Streaming collection for events happenning at the moment
- Open dashboard.gerard.space
- Select Events on side bar.
- Press the pink button on the left-down corner
- Fill form with information on event and use keywords field to add keywords to collect from. Read more about how Twitter tracking works here
- Open desired table (see sections below)
- Click Query table
- Build SQL statement for the query we are interested in. See syntax here.
- Run query
- Download data by clicking Save results
Query on an event collected in the new infrastrucure
- Open dashboard.gerard.space
- Select Events on side bar.
- Select event to query
- Select Dashboard tab on top
- (ONLY FIRST TIME) Click Create BigQuery Table
- Click Explore in BigQuery
- Open historic dataset in BigQuery
- If table exists: Execute query
- Else:
- Click Create table
- Set table configuration to the following (if not specified, leave as defaulted):
- Create table from: "Google Cloud Storage"

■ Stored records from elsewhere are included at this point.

import Literature.Analysis.SegalBargmann.HermiteFourier
import HarnessLib

/-!
# Sup-norm of a Fourier eigenfunction is bounded by its `L¹` norm; the Hermite functions (Folland 1989, §1.7)

Topic `Analysis/SegalBargmann`; namespace `Literature.Analysis.SegalBargmann`.  A Schwartz function `f` on `ℝ^σ`
which is an eigenfunction of the Fourier transform with a unimodular eigenvalue, `𝓕 f = c • f`, `‖c‖ = 1`, satisfies
the pointwise bound `‖f(x)‖ ≤ ∫ ‖f‖` (Riemann–Lebesgue / Mathlib `SchwartzMap.norm_fourier_apply_le_toLp_one`
applied to `f` itself).  By `HermiteFourier.fourier_hermiteSchwartz_herm` (`𝓕 h_α = (−i)^{|α|} h_α`) this applies
to every Hermite function:

* `norm_apply_le_integral_norm_of_fourier_eq_smul` — the general statement;
* `norm_hermiteSchwartz_herm_apply_le` — `‖h_α(x)‖ ≤ ∫ ‖h_α‖ = ‖h_α‖_{L¹}` for every `x ∈ ℝ^σ` and every multi-index
  `α`.

This is the first step of the sup-norm / Schwartz-seminorm growth bounds for the Hermite functions (the hard half of
the `N`-representation theorem for `𝒮(ℝⁿ)`, Reed–Simon I Thm V.13): it reduces sup-norm bounds to weighted `L²`
bounds, which are ladder algebra.  Everything is proved from Mathlib and the imported tree files.

## References

* G. B. Folland, *Harmonic Analysis in Phase Space*, Annals of Mathematics Studies 122, Princeton UP (1989), §1.7.
  [cite: Folland1989, §1.7]

## Provenance

Written for the tree under the LEAN-IN-TREE rule (2026-08-18) by the pub-hodgecm formalisation cell (model-construction
sub-cell, seat mc-binder-2).
-/

set_option autoImplicit false

noncomputable section

open MvPolynomial Complex SchwartzMap MeasureTheory FourierTransform
open scoped BigOperators Real FourierTransform

namespace Literature.Analysis.SegalBargmann

variable {σ : Type*} [Fintype σ] [DecidableEq σ]

omit [DecidableEq σ] in
/-- **A unimodular Fourier eigenfunction is pointwise bounded by its `L¹` norm**: if `𝓕 f = c • f` with `‖c‖ = 1`
then `‖f x‖ ≤ ∫ ‖f‖` for every `x` (Mathlib: `‖𝓕 f x‖ ≤ ‖f‖_{L¹}`). [folklore] -/
theorem norm_apply_le_integral_norm_of_fourier_eq_smul (f : 𝓢(EuclideanSpace ℝ σ, ℂ)) {c : ℂ} (hc : ‖c‖ = 1)
    (hf : 𝓕 f = c • f) (x : EuclideanSpace ℝ σ) :
    ‖f x‖ ≤ ∫ y : EuclideanSpace ℝ σ, ‖f y‖ := by
  have h := SchwartzMap.norm_fourier_apply_le_toLp_one f x
  rw [hf, smul_apply, norm_smul, hc, one_mul, SchwartzMap.norm_toLp_one] at h
  exact h

/-- **`‖h_α(x)‖ ≤ ‖h_α‖_{L¹}`** for every Hermite function `h_α = hermiteSchwartz (herm α)` and every `x ∈ ℝ^σ`
(from `𝓕 h_α = (−i)^{|α|} h_α`). [cite: Folland1989, §1.7] -/
theorem norm_hermiteSchwartz_herm_apply_le (α : σ →₀ ℕ) (x : EuclideanSpace ℝ σ) :
    ‖hermiteSchwartz (herm α) x‖ ≤ ∫ y : EuclideanSpace ℝ σ, ‖hermiteSchwartz (herm α) y‖ :=
  norm_apply_le_integral_norm_of_fourier_eq_smul _ (by rw [norm_pow, norm_neg, norm_I, one_pow])
    (fourier_hermiteSchwartz_herm α) x

end Literature.Analysis.SegalBargmann

end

- Select file...: Browse file in
epic-historic_tweets
bucket, in the corresponding folder and select one file. Replace filename with wildcard instead (Ex:epic-historic-tweets/2012 Canada Fires/*
) - File format: "JSON (newline delimited)"
- Table type: "External table"
- Table name: Fill with a distinct table name
- Check Auto detect - Schema and input parameters box
- Advanced options:
- Number of errors allowed: 2147483647
- Check Ignore unknown values box
- Click Create table
Google Cloud is giving an authorization error on local
- Log in on your GCloud CLI.
gcloud auth login
- Make sure you have been added to the proper Google Cloud project.
- Create a default token using your GCloud user.
gcloud auth application-default login
- Make sure you don't have any GOOGLE_APPLICATION_CREDENTIALS environment variable set.